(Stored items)
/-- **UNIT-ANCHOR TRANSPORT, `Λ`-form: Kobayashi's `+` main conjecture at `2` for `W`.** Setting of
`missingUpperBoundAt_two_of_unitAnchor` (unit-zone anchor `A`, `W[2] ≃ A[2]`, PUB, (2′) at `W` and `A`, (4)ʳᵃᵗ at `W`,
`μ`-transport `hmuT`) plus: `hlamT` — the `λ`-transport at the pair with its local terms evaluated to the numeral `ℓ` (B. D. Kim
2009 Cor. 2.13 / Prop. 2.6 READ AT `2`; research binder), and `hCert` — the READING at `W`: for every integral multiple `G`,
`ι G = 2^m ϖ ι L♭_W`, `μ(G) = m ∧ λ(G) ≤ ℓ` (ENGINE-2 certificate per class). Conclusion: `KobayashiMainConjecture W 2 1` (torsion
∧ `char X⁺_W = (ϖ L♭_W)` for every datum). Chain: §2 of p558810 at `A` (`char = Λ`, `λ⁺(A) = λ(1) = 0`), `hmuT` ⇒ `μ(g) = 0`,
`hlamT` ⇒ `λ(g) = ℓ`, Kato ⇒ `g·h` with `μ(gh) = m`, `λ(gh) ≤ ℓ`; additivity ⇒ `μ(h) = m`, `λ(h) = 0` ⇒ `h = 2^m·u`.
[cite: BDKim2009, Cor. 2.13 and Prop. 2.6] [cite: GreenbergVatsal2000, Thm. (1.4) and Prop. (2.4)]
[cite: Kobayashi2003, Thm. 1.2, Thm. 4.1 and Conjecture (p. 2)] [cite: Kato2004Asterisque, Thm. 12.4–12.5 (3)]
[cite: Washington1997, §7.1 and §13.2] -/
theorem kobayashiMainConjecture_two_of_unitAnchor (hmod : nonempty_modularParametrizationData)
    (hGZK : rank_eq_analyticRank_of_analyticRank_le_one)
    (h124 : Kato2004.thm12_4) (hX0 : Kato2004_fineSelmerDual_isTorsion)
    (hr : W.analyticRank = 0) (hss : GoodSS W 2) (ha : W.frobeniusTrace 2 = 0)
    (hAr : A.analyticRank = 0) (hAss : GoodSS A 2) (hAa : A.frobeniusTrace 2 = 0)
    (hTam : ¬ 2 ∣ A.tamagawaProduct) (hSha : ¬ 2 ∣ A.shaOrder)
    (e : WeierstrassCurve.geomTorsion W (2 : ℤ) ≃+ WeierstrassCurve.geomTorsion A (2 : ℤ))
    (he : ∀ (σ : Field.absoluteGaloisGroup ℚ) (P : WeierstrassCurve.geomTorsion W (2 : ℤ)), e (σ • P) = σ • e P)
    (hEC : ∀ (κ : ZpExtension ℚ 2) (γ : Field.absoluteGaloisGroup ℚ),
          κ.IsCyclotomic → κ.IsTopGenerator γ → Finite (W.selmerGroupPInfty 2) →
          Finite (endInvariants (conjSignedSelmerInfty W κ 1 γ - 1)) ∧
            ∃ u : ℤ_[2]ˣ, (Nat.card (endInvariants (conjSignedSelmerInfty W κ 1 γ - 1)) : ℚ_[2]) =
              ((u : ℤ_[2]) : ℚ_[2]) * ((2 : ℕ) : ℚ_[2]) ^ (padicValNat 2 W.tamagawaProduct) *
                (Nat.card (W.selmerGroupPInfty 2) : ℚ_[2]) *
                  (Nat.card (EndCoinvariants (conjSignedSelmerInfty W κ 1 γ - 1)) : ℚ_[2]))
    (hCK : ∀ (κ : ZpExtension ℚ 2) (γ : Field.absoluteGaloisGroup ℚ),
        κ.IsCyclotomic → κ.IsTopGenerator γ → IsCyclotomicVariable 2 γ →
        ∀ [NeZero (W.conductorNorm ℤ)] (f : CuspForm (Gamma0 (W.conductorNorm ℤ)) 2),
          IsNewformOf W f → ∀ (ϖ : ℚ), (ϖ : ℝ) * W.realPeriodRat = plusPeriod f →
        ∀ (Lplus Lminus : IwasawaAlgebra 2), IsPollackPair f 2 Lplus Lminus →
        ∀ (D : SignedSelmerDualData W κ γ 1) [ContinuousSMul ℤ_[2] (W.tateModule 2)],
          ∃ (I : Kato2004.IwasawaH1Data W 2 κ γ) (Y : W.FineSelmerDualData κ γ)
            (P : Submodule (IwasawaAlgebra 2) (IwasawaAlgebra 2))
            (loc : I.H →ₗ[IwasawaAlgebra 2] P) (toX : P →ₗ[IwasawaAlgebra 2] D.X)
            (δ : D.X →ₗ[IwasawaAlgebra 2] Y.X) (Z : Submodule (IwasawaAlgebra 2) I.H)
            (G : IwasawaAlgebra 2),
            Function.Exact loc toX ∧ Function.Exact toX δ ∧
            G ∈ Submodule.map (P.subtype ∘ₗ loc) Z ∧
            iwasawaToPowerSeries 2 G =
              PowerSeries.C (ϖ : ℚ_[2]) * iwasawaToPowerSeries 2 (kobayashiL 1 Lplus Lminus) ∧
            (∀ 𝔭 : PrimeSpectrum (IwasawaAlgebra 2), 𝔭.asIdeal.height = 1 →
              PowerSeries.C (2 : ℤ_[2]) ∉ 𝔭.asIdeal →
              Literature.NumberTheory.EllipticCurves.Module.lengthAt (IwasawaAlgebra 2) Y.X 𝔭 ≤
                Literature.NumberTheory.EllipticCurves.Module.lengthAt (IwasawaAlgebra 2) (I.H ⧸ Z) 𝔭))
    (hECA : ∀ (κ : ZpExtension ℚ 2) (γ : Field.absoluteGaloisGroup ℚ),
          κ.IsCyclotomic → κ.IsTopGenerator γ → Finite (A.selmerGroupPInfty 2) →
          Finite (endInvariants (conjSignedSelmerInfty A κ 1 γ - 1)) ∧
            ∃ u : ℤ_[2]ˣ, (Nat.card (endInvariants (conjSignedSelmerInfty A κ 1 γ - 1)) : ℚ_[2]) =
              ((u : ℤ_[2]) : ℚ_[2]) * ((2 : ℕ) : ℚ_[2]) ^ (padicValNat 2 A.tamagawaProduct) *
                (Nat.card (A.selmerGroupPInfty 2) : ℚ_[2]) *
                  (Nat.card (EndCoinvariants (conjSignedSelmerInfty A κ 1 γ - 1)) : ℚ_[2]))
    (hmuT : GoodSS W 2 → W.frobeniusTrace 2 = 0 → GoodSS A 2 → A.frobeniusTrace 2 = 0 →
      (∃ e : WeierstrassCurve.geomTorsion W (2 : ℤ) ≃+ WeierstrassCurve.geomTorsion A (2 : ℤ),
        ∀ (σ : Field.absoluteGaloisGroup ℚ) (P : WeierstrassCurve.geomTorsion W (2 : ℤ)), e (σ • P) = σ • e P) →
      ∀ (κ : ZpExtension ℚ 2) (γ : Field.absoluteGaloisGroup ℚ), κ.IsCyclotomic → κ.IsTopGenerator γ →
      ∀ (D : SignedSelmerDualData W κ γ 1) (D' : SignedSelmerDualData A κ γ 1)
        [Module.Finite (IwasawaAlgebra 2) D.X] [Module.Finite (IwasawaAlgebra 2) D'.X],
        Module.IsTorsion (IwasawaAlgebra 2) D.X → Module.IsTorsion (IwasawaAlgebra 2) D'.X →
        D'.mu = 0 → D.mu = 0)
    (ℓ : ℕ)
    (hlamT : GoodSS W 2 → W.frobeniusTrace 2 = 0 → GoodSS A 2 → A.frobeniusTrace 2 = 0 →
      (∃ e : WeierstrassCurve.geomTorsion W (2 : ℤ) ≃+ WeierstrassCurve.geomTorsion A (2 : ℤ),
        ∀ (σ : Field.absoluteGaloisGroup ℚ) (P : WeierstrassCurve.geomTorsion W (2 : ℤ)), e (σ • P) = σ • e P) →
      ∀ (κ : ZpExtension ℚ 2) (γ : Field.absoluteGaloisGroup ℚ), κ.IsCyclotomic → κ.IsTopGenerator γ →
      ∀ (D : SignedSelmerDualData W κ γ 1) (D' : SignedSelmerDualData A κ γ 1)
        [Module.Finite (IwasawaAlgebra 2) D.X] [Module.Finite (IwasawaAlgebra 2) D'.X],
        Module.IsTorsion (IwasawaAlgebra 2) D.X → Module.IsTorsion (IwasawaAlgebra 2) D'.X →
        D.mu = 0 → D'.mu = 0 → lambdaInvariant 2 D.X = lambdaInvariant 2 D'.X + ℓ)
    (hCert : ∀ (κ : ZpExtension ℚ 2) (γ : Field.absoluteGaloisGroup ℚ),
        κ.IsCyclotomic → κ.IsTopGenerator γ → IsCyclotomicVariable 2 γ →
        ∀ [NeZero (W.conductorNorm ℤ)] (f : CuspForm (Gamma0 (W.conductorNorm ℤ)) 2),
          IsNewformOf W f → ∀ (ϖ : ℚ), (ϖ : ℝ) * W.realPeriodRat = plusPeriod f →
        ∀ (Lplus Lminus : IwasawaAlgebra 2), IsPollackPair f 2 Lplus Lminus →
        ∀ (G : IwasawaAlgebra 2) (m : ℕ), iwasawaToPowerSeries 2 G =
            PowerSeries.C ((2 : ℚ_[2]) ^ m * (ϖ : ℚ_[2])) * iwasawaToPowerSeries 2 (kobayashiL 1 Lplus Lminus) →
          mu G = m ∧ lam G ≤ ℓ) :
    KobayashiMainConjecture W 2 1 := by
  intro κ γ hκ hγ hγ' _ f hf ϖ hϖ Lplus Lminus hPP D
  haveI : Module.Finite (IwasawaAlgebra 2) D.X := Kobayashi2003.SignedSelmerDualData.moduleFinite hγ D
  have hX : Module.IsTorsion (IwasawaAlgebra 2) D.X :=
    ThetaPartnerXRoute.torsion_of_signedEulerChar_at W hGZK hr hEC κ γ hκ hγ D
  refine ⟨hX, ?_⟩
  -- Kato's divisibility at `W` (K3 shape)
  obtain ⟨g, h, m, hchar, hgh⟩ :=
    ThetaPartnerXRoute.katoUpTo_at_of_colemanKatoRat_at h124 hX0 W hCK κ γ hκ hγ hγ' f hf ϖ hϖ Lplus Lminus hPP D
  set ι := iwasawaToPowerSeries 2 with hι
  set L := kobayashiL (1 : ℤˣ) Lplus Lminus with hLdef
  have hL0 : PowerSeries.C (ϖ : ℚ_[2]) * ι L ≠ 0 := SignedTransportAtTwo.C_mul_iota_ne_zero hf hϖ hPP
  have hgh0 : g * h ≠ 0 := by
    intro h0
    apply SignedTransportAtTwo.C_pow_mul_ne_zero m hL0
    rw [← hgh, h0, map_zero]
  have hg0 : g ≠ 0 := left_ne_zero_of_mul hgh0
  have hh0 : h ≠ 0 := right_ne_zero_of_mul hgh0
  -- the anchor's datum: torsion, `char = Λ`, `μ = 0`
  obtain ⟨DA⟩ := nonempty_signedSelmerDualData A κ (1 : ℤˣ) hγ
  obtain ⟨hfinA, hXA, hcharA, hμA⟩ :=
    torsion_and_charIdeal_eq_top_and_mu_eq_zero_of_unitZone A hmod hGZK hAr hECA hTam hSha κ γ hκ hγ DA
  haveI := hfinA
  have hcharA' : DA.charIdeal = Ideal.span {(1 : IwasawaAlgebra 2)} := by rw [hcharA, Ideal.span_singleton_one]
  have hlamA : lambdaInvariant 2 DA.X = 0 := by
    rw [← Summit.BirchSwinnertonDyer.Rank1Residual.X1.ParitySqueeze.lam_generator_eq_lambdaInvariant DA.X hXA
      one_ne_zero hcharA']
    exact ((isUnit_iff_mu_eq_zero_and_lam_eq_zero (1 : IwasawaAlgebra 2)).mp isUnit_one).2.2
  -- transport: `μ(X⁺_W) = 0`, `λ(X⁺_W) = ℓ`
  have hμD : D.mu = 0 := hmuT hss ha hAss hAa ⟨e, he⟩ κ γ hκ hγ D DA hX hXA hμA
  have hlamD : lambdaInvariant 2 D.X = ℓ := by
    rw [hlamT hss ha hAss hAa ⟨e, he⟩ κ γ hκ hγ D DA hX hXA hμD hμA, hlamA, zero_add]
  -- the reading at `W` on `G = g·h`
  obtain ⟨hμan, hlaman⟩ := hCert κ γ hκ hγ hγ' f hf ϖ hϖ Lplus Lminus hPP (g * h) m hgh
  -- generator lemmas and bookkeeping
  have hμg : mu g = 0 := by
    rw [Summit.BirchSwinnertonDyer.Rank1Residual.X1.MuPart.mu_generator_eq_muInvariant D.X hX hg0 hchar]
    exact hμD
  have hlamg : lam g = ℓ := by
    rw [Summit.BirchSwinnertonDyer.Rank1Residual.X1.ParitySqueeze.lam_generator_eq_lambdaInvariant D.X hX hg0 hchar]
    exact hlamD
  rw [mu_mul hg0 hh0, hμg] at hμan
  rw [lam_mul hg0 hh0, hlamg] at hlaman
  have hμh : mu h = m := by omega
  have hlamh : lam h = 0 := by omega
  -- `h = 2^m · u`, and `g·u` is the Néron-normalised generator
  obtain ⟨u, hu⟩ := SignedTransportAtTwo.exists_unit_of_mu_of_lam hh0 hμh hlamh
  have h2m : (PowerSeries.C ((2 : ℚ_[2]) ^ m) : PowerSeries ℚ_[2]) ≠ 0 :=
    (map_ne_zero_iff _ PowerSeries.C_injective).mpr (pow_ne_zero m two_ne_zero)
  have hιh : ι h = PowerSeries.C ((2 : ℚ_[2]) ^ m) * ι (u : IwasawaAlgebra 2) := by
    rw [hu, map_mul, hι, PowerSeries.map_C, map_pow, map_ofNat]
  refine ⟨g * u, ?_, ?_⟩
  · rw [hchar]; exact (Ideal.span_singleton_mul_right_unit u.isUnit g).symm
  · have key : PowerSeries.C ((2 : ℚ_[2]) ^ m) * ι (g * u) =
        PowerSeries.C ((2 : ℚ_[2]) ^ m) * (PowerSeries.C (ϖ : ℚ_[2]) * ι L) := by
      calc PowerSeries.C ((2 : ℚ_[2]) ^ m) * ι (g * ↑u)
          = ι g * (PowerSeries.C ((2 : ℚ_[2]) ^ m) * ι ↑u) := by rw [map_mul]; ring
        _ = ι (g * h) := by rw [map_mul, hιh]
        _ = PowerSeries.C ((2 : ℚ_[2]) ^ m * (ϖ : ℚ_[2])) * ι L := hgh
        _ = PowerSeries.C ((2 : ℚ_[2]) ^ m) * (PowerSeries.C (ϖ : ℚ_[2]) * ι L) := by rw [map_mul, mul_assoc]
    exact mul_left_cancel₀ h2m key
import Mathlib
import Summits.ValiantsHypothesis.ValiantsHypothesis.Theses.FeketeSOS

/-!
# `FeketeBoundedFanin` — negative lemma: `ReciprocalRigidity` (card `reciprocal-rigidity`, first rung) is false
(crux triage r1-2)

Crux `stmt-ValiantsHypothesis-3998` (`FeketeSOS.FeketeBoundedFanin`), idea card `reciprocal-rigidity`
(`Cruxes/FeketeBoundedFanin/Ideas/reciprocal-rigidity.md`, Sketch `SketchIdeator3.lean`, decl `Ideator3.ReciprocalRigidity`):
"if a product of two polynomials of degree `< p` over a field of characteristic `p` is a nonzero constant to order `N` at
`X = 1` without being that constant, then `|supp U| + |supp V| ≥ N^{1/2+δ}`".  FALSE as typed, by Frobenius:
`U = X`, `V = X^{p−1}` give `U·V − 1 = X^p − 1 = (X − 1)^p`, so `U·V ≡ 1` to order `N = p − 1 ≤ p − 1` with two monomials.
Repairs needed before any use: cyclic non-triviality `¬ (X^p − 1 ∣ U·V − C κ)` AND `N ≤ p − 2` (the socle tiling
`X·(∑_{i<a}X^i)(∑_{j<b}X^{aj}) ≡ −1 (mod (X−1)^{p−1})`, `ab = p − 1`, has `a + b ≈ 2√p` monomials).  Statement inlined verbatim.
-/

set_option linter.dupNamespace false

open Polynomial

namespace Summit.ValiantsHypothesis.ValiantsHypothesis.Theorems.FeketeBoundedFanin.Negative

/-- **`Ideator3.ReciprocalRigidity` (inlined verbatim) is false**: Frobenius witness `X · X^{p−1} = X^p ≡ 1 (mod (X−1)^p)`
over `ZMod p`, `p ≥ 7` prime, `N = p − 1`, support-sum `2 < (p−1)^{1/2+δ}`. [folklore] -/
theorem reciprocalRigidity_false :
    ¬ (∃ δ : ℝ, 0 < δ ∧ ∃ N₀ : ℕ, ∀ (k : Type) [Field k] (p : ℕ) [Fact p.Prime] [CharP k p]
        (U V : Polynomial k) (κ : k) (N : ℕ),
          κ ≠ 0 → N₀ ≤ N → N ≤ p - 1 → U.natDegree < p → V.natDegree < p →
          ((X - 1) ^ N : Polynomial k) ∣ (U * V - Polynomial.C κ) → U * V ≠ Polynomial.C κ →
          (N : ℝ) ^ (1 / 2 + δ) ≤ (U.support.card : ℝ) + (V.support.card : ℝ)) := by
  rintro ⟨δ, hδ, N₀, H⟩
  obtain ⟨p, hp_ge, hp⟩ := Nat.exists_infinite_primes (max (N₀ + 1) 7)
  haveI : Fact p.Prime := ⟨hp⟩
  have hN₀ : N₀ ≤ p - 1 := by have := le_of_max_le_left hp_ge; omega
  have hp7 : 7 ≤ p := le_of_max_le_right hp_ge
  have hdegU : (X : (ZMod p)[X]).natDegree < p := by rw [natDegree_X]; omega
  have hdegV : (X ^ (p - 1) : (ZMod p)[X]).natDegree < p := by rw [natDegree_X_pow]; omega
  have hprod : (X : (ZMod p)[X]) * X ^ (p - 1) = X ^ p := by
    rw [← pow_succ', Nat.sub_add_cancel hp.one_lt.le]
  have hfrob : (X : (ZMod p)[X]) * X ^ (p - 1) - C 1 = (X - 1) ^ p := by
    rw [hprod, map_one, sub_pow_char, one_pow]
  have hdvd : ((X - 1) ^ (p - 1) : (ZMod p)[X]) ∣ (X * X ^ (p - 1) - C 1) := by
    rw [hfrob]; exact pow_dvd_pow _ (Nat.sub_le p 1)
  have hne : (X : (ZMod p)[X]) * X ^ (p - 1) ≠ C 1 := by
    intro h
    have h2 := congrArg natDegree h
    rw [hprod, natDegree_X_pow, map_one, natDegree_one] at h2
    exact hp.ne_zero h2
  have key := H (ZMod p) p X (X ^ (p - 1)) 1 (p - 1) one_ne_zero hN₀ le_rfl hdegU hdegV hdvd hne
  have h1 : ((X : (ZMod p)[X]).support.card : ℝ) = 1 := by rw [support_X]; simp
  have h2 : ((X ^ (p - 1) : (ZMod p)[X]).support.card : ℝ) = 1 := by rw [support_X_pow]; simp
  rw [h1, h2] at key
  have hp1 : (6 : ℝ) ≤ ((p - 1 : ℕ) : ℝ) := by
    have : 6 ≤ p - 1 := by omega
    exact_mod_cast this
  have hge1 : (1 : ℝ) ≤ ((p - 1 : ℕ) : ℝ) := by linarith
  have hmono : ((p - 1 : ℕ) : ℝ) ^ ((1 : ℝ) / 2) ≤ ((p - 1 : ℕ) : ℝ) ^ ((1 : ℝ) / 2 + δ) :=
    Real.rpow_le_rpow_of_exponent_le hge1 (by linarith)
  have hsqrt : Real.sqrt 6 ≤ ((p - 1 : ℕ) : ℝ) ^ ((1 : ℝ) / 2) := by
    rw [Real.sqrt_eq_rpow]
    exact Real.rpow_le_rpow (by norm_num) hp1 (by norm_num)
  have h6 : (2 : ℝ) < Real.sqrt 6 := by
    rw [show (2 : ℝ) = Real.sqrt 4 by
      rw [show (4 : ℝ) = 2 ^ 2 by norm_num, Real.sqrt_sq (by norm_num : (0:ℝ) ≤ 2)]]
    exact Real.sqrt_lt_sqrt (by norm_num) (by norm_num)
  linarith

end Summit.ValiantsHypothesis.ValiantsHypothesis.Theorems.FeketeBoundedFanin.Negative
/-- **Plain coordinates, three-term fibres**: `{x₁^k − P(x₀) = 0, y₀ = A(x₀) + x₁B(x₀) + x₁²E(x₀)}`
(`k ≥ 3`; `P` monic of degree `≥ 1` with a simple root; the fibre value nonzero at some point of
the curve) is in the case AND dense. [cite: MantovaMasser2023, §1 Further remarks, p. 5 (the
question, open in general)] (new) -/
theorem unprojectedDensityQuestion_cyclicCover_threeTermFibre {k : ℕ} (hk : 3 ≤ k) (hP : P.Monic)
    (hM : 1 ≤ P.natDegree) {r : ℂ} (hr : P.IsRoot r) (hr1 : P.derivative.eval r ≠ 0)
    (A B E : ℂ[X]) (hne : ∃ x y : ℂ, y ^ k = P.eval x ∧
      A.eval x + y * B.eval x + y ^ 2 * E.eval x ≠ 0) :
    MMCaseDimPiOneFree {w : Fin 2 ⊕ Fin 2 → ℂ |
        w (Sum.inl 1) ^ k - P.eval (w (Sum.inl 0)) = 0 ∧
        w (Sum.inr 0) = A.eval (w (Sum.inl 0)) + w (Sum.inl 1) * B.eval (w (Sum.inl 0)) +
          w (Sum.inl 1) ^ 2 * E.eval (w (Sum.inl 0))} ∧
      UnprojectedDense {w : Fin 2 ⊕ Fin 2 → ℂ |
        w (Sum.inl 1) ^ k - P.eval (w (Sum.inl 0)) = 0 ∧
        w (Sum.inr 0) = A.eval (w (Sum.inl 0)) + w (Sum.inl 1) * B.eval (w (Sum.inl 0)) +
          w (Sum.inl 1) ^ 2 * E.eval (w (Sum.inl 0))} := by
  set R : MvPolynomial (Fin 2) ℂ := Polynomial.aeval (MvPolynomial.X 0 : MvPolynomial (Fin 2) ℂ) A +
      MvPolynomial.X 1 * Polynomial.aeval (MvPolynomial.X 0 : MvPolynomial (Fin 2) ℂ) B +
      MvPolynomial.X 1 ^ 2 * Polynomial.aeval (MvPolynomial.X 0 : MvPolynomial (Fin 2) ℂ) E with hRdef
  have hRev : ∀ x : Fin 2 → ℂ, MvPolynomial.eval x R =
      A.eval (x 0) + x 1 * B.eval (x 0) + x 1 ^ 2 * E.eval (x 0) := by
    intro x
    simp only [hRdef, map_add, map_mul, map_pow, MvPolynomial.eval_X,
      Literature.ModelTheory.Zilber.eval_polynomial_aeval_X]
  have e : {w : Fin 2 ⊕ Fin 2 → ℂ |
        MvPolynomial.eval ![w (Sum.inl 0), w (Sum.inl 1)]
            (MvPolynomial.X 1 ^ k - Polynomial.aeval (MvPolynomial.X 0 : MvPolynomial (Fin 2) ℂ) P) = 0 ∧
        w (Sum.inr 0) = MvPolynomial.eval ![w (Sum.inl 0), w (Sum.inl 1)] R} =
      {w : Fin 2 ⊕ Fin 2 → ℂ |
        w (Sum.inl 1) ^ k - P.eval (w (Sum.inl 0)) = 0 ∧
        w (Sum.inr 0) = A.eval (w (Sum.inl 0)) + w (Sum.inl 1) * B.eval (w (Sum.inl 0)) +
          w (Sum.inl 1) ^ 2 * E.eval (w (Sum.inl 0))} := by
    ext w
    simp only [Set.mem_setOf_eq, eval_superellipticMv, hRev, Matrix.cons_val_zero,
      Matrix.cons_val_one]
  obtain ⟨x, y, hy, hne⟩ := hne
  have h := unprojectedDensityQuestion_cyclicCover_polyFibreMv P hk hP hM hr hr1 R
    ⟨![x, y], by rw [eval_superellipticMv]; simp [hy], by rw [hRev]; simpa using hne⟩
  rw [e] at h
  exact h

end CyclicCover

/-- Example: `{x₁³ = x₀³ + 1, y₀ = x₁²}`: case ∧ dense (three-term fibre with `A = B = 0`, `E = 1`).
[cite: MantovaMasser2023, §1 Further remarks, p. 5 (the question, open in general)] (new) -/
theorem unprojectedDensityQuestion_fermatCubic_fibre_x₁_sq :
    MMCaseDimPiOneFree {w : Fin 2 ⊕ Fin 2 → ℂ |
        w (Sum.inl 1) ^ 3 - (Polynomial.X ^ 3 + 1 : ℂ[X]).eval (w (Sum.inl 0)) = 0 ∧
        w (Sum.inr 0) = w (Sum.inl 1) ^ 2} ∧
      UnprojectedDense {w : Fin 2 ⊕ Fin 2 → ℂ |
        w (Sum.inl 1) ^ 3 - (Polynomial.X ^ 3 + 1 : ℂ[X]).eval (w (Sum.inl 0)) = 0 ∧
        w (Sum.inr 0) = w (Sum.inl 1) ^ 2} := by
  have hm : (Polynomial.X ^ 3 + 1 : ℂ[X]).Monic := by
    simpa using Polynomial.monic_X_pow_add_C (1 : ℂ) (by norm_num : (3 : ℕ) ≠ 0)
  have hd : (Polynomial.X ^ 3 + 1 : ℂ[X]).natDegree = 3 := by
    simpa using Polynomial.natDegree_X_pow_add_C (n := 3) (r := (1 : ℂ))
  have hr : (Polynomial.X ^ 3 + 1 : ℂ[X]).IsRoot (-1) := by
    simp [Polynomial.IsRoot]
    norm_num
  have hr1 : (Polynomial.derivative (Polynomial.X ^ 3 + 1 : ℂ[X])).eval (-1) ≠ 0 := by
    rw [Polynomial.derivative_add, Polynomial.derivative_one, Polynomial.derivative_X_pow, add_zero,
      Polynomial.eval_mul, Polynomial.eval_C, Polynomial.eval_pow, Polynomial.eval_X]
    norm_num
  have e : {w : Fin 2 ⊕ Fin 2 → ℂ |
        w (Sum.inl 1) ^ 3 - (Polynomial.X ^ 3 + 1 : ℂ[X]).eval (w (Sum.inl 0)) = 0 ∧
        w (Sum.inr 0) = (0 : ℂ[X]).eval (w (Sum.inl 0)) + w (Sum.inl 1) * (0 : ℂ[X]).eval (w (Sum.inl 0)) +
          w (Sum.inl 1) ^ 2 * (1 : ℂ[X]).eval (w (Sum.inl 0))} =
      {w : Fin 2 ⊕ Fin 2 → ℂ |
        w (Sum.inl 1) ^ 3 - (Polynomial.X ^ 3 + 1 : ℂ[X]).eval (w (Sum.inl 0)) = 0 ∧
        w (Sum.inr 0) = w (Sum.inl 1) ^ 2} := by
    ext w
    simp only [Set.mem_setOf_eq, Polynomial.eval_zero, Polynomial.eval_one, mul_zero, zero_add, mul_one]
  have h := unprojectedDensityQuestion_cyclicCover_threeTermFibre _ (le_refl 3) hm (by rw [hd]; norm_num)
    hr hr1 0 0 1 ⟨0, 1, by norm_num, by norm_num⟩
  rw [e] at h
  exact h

* EXERCISE BRIEF *
From the entries, copy every line in which the word "hTam" occurs.

* ANSWER SPACE *
    (hTam : ¬ 2 ∣ A.tamagawaProduct) (hSha : ¬ 2 ∣ A.shaOrder)
    torsion_and_charIdeal_eq_top_and_mu_eq_zero_of_unitZone A hmod hGZK hAr hECA hTam hSha κ γ hκ hγ DA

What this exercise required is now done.